Encurtando o caminho entre uma coisa e outra, dá pra dizer que o pessoal auxiliava algumas crianças em alguns de seus problemas mas ajudavam a matar tantas outras, trabalhadoras da empresa do tráfico, que cresceu e ainda cresce devido à demanda.
E tem outra coisa, essa não retratada no filme: os exorbitantes gastos do estado (através dos nossos impostos!) com os problemas derivados do uso de drogas. Veja bem, nisso não está incluso só o tratamento daquele que usa, mas também custos de acidentes de trânsito, de trabalho, os homicídios...Fora o que a economia do país deixa de ganhar devido às faltas no trabalho e aposentadorias por invalidez física e psicológica.  Então, para os que insistem em enxergar o uso de drogas como um problema que “ninguém tem nada a ver com isso”, sugiro que façam uma poupança ou, quem sabe, um fundo de investimento. Não para a viagem pra Europa, o curso de francês, a casa própria. Poupem para pagar o prórpio tratamento! E para pagar os postes de luz que derrubarem na via pública, ou a pensão daquele que ficará com graves seqüelas físicas e mentais por ter sido atropelado por alguém que dirigia sob efeito de substâncias. Ou, quem sabe, para indenizar os filhos do homem morto durante um assalto. Dívida com traficante e fissura por drogas não esperam, e podem valer vidas. E para aqueles que ainda não se convenceram do potencial de alcance das suas ações, lembro que o acidentado, o assaltado, o lesado pode ser algum familiar desse cidadão que insiste no egoísmo, que continua achando que ninguém deve se meter em sua vida.

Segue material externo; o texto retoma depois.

import Literature.NumberTheory.LFunctions.WeilFirstPrimeCertificateCCheck
import Literature.NumberTheory.LFunctions.WeilFirstPrimeQuadratic
import Literature.NumberTheory.LFunctions.WeilSharpConstants
import HarnessLib

/-!
# First-prime Weil positivity on the cone `C((log 3)/2)` (Yoshida's first rung)

Topic: `Literature/NumberTheory/LFunctions`. **`WeilPositivityOn (Real.log 3 / 2)`**:
`Re W(g ⋆ g̃) ≥ 0` for every Weil test function `g` with `tsupport g ⊆ [−(log 3)/2, (log 3)/2]`,
from the kernel-checked Stage-C certificate `weilCert3C` (`a₀ = b = 563/1024 ≥ (log 3)/2`) and the
soundness theorem `WeilCert3.weilFirstPrimeQuadratic_nonneg_of_check`.

## References

* H. Yoshida, *On Hermitian forms attached to zeta functions*, Adv. Stud. Pure Math. 21 (1992),
  Theorem 1 (p. 310), §6. [Yoshida1992]
-/

noncomputable section

open Set

namespace Literature.NumberTheory.LFunctions

/-- `(log 3)/2 ≤ weilCert3C.b` (`log 3 ≤ logThreeHiQ ≤ 2b`). [folklore] -/
theorem log_three_half_le_certb : Real.log 3 / 2 ≤ ((weilCert3C.b : ℚ) : ℝ) := by
  have h := logThree_le
  have h2 : logThreeHiQ ≤ 2 * weilCert3C.b := by decide +kernel
  have h3 : ((logThreeHiQ : ℚ) : ℝ) ≤ 2 * ((weilCert3C.b : ℚ) : ℝ) := by exact_mod_cast h2
  linarith

/-- **`E₂ ≥ 0` on `C((log 3)/2)`** (kernel-checked Stage-C certificate). [cite: Yoshida1992, Thm 1 (p. 310), §6 (method); certificate new] -/
theorem weilFirstPrimeQuadratic_nonneg_of_tsupport_subset_log_three_half {g : ℝ → ℂ}
    (hg : IsWeilTest g) (hsupp : tsupport g ⊆ Icc (-(Real.log 3 / 2)) (Real.log 3 / 2)) :
    0 ≤ weilFirstPrimeQuadratic g := by
  have hb : tsupport g ⊆ Icc (-((weilCert3C.b : ℚ) : ℝ)) ((weilCert3C.b : ℚ) : ℝ) :=
    hsupp.trans (Icc_subset_Icc (by linarith [log_three_half_le_certb]) log_three_half_le_certb)
  exact WeilCert3.weilFirstPrimeQuadratic_nonneg_of_check check_weilCert3C hg hb

/-- **Weil positivity on the cone `C((log 3)/2)`** — first-prime Weil positivity (Yoshida's rung,
with the prime `2` in the support). [cite: Yoshida1992, Thm 1 (p. 310) (there for a = (log 3)/2 − 10⁻⁵ in floating point); certificate new] -/
theorem weilPositivityOn_log_three_half : WeilPositivityOn (Real.log 3 / 2) :=
  weilPositivityOn_log_three_half_of_weilFirstPrimeQuadratic_nonneg
    fun _ hg hsupp ↦ weilFirstPrimeQuadratic_nonneg_of_tsupport_subset_log_three_half hg hsupp

end Literature.NumberTheory.LFunctions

Nos últimos dias, boa parte de meus pensamentos têm sido dedicados àquela cena do filme onde um policial do BOPE esfrega a cara do "playboy maconheiro" (expressão eleita por alguns personagens do filme) no sangue do traficante baleado, perguntando se ele sabia quem o havia matado. "Foram vocês", responde ele. "Não, foi você. Você matou esse cara!", o policial grita para o rapaz atônito.
 
Vejam só, não falo querendo punir ou responsabilizar completamente os usuários de drogas. Seria extremamente reducionista ignorar a complexidade de um problema como esse. E razões sim, cada um tem as suas. Quero é instigar a reflexão. Afinal de contas, possuímos ou não todo um aparato cortical exclusivo à nossa espécie (leia-se cérebro humano) capaz de processar informações e tomar decisões mais adequadas? Então! Talvez seja isso o que falta para evitar ter a nossa cara esfregada no sangue dos mortos pelo tráfico.